SUPPLIED DATA Start Marker

import Literature.Analysis.FluidPDE.SawtoothCascade
import Literature.Analysis.FluidPDE.PassiveScalar
import Literature.Analysis.FunctionSpaces.TorusFourierCalculus
import Literature.Analysis.FunctionSpaces.TorusRieszFischerParam
import Literature.Analysis.FunctionSpaces.TorusTrigPoly
import Literature.Analysis.FunctionSpaces.TorusSobolevNorm

/-!
# K1loc — helper: THE SPECTRUM OF THE DATUM `sin 2πx₁` (two modes `±e₀` of energy `¼` each; `‖datum‖² = ½`)

Helper file of the prover lane on the crux `K1LocalisedCascade` (stmt-AnomalousDissipation-19491), route
`SawtoothPulseCascade` (S-B/S-C assembly seat).  The numbers of record behind every budget of the S-D target
(`…LedgerThinTarget`: `LowBand_n + HighOffCone_n ≤ Q < ‖datum‖²`; the certified starts of the crux ideas): as a complex
function the datum is `(I/2)·(e_{−e₀} − e_{e₀})` (`coe_datum_eq`), so `𝓕datum(k) = (I/2)([k = −e₀] − [k = e₀])`
(`mFourierCoeff_datum`), `‖𝓕datum(k)‖² = ¼·[k = ±e₀]` (`sq_norm_mFourierCoeff_datum`), every weighted spectral functional of the
datum is `(W(e₀) + W(−e₀))/4` (`tsum_weight_sq_norm_mFourierCoeff_datum`), and `‖datum‖²_{L²} = ½` (`scalarL2Sq_datum`,
Parseval; `continuous_datum` from the character form, so this file imports no route file).  No definitions. [cite: Grafakos2014, Prop. 3.2.7 (3) (Parseval; orthonormality of the characters)] [problem: turb]
-/

-- `Summit.<Summit>.<Problem>`: single-conjunct summit, the duplicate namespace segment is deliberate.
set_option linter.dupNamespace false

noncomputable section

namespace Summit.AnomalousDissipation.AnomalousDissipation.Theorems.SawtoothPulseCascade.K1Start

open MeasureTheory Set Filter Topology UnitAddTorus Function Complex
open Literature.Analysis Literature.Analysis.FunctionSpaces Literature.Analysis.FunctionSpaces.Torus Literature.Analysis.FluidPDE
open Literature.Analysis.FluidPDE.SawtoothCascade

/-- **The datum as a difference of two characters**: `(sin 2πx₁ : ℂ) = (I/2)·(e_{−e₀}(x) − e_{e₀}(x))`. [folklore] -/
theorem coe_datum_eq (x : UnitAddTorus (Fin 2)) :
    (datum x : ℂ) = I / 2 * (mFourier (-Pi.single 0 1) x - mFourier (Pi.single 0 1) x) := by
  -- the first coordinate through its representative
  have hx : x 0 = ((Torus.repr x 0 : ℝ) : UnitAddCircle) := by
    have h := congrFun (Torus.proj_repr x) 0
    rw [Torus.proj_apply] at h
    exact h.symm
  have h1 : mFourier (Pi.single 0 1) x = Complex.exp (2 * Real.pi * I * (Torus.repr x 0 : ℝ)) := by
    rw [UnitAddTorus.mFourier_single, hx, fourier_coe_apply]
    congr 1; push_cast; ring
  have h2 : mFourier (-Pi.single 0 1) x = Complex.exp (-(2 * Real.pi * I * (Torus.repr x 0 : ℝ))) := by
    rw [mFourier_neg, h1, ← Complex.exp_conj]
    congr 1
    simp only [map_mul, map_ofNat, Complex.conj_ofReal, Complex.conj_I]
    ring
  rw [h1, h2]
  show ((Real.sin (2 * Real.pi * Torus.repr x 0) : ℝ) : ℂ) = _
  rw [Complex.ofReal_sin, Complex.sin]
  push_cast
  ring_nf

/-- The datum is continuous (it is the real part of a trigonometric polynomial). [folklore] -/
theorem continuous_datum : Continuous datum := by
  have h : datum = fun x => (I / 2 * (mFourier (-Pi.single 0 1) x - mFourier (Pi.single 0 1) x)).re := by
    funext x
    rw [← coe_datum_eq x, Complex.ofReal_re]
  rw [h]
  exact Complex.continuous_re.comp (continuous_const.mul ((mFourier _).continuous.sub (mFourier _).continuous))

/-- **Fourier coefficients of the datum**: `𝓕datum(k) = (I/2)·([k = −e₀] − [k = e₀])`.
[cite: Grafakos2014, Prop. 3.2.7 (3) (orthonormality of the characters)] -/
theorem mFourierCoeff_datum (k : Fin 2 → ℤ) :
    mFourierCoeff (fun x => (datum x : ℂ)) k =
      I / 2 * ((if k = -Pi.single 0 1 then (1 : ℂ) else 0) - (if k = Pi.single 0 1 then (1 : ℂ) else 0)) := by
  classical
  have hf : (fun x => (datum x : ℂ)) = (I / 2) • (⇑(mFourier (-Pi.single (0 : Fin 2) (1 : ℤ))) - ⇑(mFourier (Pi.single 0 1))) := by
    funext x
    rw [coe_datum_eq x, Pi.smul_apply, Pi.sub_apply, smul_eq_mul]
  have hi : ∀ l : Fin 2 → ℤ, Integrable (⇑(mFourier l) : UnitAddTorus (Fin 2) → ℂ) volume := fun l =>
    (mFourier l).continuous.integrable_of_hasCompactSupport (HasCompactSupport.of_compactSpace _)
  rw [hf, mFourierCoeff_const_smul, mFourierCoeff_sub (hi _) (hi _), Torus.mFourierCoeff_mFourier,
    Torus.mFourierCoeff_mFourier, smul_eq_mul]

/-- `e₀ ≠ −e₀` on the frequency lattice. [folklore] -/
theorem single_ne_neg_single : (Pi.single 0 1 : Fin 2 → ℤ) ≠ -Pi.single 0 1 := by
  intro h
  have h0 := congrFun h 0
  simp at h0

/-- **Energies of the datum's modes**: `‖𝓕datum(k)‖² = ¼` for `k = ±e₀`, `0` otherwise.
[cite: Grafakos2014, Prop. 3.2.7 (3)] -/
theorem sq_norm_mFourierCoeff_datum (k : Fin 2 → ℤ) :
    ‖mFourierCoeff (fun x => (datum x : ℂ)) k‖ ^ 2 =
      if k = Pi.single 0 1 ∨ k = -Pi.single 0 1 then (1 / 4 : ℝ) else 0 := by
  rw [mFourierCoeff_datum k]
  by_cases h1 : k = Pi.single 0 1
  · have h2 : k ≠ -Pi.single 0 1 := by rw [h1]; exact single_ne_neg_single
    rw [if_neg h2, if_pos h1, if_pos (Or.inl h1), norm_mul, mul_pow]
    simp; norm_num
  · by_cases h2 : k = -Pi.single 0 1
    · rw [if_pos h2, if_neg h1, if_pos (Or.inr h2), norm_mul, mul_pow]
      simp; norm_num
    · rw [if_neg h1, if_neg h2, if_neg (not_or.2 ⟨h1, h2⟩)]
      simp

/-- **Weighted spectral functionals of the datum**: `Σ' k, W(k)·‖𝓕datum(k)‖² = (W(e₀) + W(−e₀))/4` for every `W`.
[cite: Grafakos2014, Prop. 3.2.7 (3)] -/
theorem tsum_weight_sq_norm_mFourierCoeff_datum (W : (Fin 2 → ℤ) → ℝ) :
    ∑' k : Fin 2 → ℤ, W k * ‖mFourierCoeff (fun x => (datum x : ℂ)) k‖ ^ 2 =
      (W (Pi.single 0 1) + W (-Pi.single 0 1)) / 4 := by
  classical
  have hsupp : ∀ k ∉ ({Pi.single 0 1, -Pi.single 0 1} : Finset (Fin 2 → ℤ)),
      W k * ‖mFourierCoeff (fun x => (datum x : ℂ)) k‖ ^ 2 = 0 := by
    intro k hk
    rw [Finset.mem_insert, Finset.mem_singleton, not_or] at hk
    rw [sq_norm_mFourierCoeff_datum, if_neg (not_or.2 hk), mul_zero]
  rw [tsum_eq_sum hsupp, Finset.sum_pair single_ne_neg_single, sq_norm_mFourierCoeff_datum, sq_norm_mFourierCoeff_datum,
    if_pos (Or.inl rfl), if_pos (Or.inr rfl)]
  ring

/-- **The energy of the datum**: `‖sin 2πx₁‖²_{L²(𝕋²)} = ½`. [cite: Grafakos2014, Prop. 3.2.7 (3) (Parseval)] -/
theorem scalarL2Sq_datum : FluidPDE.Torus.scalarL2Sq datum = 1 / 2 := by
  have hP : HasSum (fun k => ‖mFourierCoeff (fun x => (datum x : ℂ)) k‖ ^ 2) (∫ x, ‖((datum x : ℝ) : ℂ)‖ ^ 2) :=
    hasSum_sq_mFourierCoeff_of_continuous (continuous_ofReal.comp continuous_datum)
  have hint : ∫ x, ‖((datum x : ℝ) : ℂ)‖ ^ 2 = FluidPDE.Torus.scalarL2Sq datum := by
    unfold FluidPDE.Torus.scalarL2Sq
    refine integral_congr_ae (ae_of_all _ fun x => ?_)
    show ‖((datum x : ℝ) : ℂ)‖ ^ 2 = datum x ^ 2
    rw [Complex.norm_real, Real.norm_eq_abs, sq_abs]
  rw [← hint, ← hP.tsum_eq]
  have h := tsum_weight_sq_norm_mFourierCoeff_datum (fun _ => 1)
  simp only [one_mul] at h
  rw [h]; norm_num

/-- **The energy of the datum, root form**: `‖datum‖_{L²} = 1/√2`, i.e. `√(scalarL2Sq datum) = √(1/2)`. [folklore] -/
theorem sqrt_scalarL2Sq_datum : Real.sqrt (FluidPDE.Torus.scalarL2Sq datum) = Real.sqrt (1 / 2) := by
  rw [scalarL2Sq_datum]

/-- **The datum has no low horizontal modes and no steep modes**: for any `L ≤ 1` and any `a`, `γ` with `0 < a`,
`Σ'[|k₀| < L]‖𝓕datum‖² = 0` and `Σ'[a|k₀| ≤ γ|k₁|]‖𝓕datum‖² = 0` (its two modes are `(±1, 0)`).
[cite: Grafakos2014, Prop. 3.2.7 (3)] -/
theorem tsum_lowBand_datum_eq_zero {L : ℝ} (hL : L ≤ 1) :
    ∑' k : Fin 2 → ℤ, (if |((k 0 : ℤ) : ℝ)| < L then (1 : ℝ) else 0) * ‖mFourierCoeff (fun x => (datum x : ℂ)) k‖ ^ 2 = 0 := by
  rw [tsum_weight_sq_norm_mFourierCoeff_datum]
  have h1 : ¬ |(((Pi.single 0 1 : Fin 2 → ℤ) 0 : ℤ) : ℝ)| < L := by simp; linarith
  have h2 : ¬ |(((-Pi.single 0 1 : Fin 2 → ℤ) 0 : ℤ) : ℝ)| < L := by simp; linarith
  rw [if_neg h1, if_neg h2]; norm_num

/-- See `tsum_lowBand_datum_eq_zero`: the steep-cone functional of the datum vanishes for `a > 0`. [cite: Grafakos2014, Prop. 3.2.7 (3)] -/
theorem tsum_cone_datum_eq_zero (γ : ℝ) {a : ℝ} (ha : 0 < a) :
    ∑' k : Fin 2 → ℤ, (if a * |((k 0 : ℤ) : ℝ)| ≤ γ * |((k 1 : ℤ) : ℝ)| then (1 : ℝ) else 0) *
      ‖mFourierCoeff (fun x => (datum x : ℂ)) k‖ ^ 2 = 0 := by
  rw [tsum_weight_sq_norm_mFourierCoeff_datum]
  have h1 : ¬ a * |(((Pi.single 0 1 : Fin 2 → ℤ) 0 : ℤ) : ℝ)| ≤ γ * |(((Pi.single 0 1 : Fin 2 → ℤ) 1 : ℤ) : ℝ)| := by
    simp; linarith
  have h2 : ¬ a * |(((-Pi.single 0 1 : Fin 2 → ℤ) 0 : ℤ) : ℝ)| ≤ γ * |(((-Pi.single 0 1 : Fin 2 → ℤ) 1 : ℤ) : ℝ)| := by
    simp; linarith
  rw [if_neg h1, if_neg h2]; norm_num

end Summit.AnomalousDissipation.AnomalousDissipation.Theorems.SawtoothPulseCascade.K1Start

SUPPLIED DATA End Marker

:: EXERCISE DIRECTIONS ::
Each line from the beginning of the entries to the line with "open MeasureTheory Set" must be repeated exactly, with both end lines kept and no other lines given.

:: ANSWER BOX ::
import Literature.Analysis.FluidPDE.SawtoothCascade
import Literature.Analysis.FluidPDE.PassiveScalar
import Literature.Analysis.FunctionSpaces.TorusFourierCalculus
import Literature.Analysis.FunctionSpaces.TorusRieszFischerParam
import Literature.Analysis.FunctionSpaces.TorusTrigPoly
import Literature.Analysis.FunctionSpaces.TorusSobolevNorm

/-!
# K1loc — helper: THE SPECTRUM OF THE DATUM `sin 2πx₁` (two modes `±e₀` of energy `¼` each; `‖datum‖² = ½`)

Helper file of the prover lane on the crux `K1LocalisedCascade` (stmt-AnomalousDissipation-19491), route
`SawtoothPulseCascade` (S-B/S-C assembly seat).  The numbers of record behind every budget of the S-D target
(`…LedgerThinTarget`: `LowBand_n + HighOffCone_n ≤ Q < ‖datum‖²`; the certified starts of the crux ideas): as a complex
function the datum is `(I/2)·(e_{−e₀} − e_{e₀})` (`coe_datum_eq`), so `𝓕datum(k) = (I/2)([k = −e₀] − [k = e₀])`
(`mFourierCoeff_datum`), `‖𝓕datum(k)‖² = ¼·[k = ±e₀]` (`sq_norm_mFourierCoeff_datum`), every weighted spectral functional of the
datum is `(W(e₀) + W(−e₀))/4` (`tsum_weight_sq_norm_mFourierCoeff_datum`), and `‖datum‖²_{L²} = ½` (`scalarL2Sq_datum`,
Parseval; `continuous_datum` from the character form, so this file imports no route file).  No definitions. [cite: Grafakos2014, Prop. 3.2.7 (3) (Parseval; orthonormality of the characters)] [problem: turb]
-/

-- `Summit.<Summit>.<Problem>`: single-conjunct summit, the duplicate namespace segment is deliberate.
set_option linter.dupNamespace false

noncomputable section

namespace Summit.AnomalousDissipation.AnomalousDissipation.Theorems.SawtoothPulseCascade.K1Start

open MeasureTheory Set Filter Topology UnitAddTorus Function Complex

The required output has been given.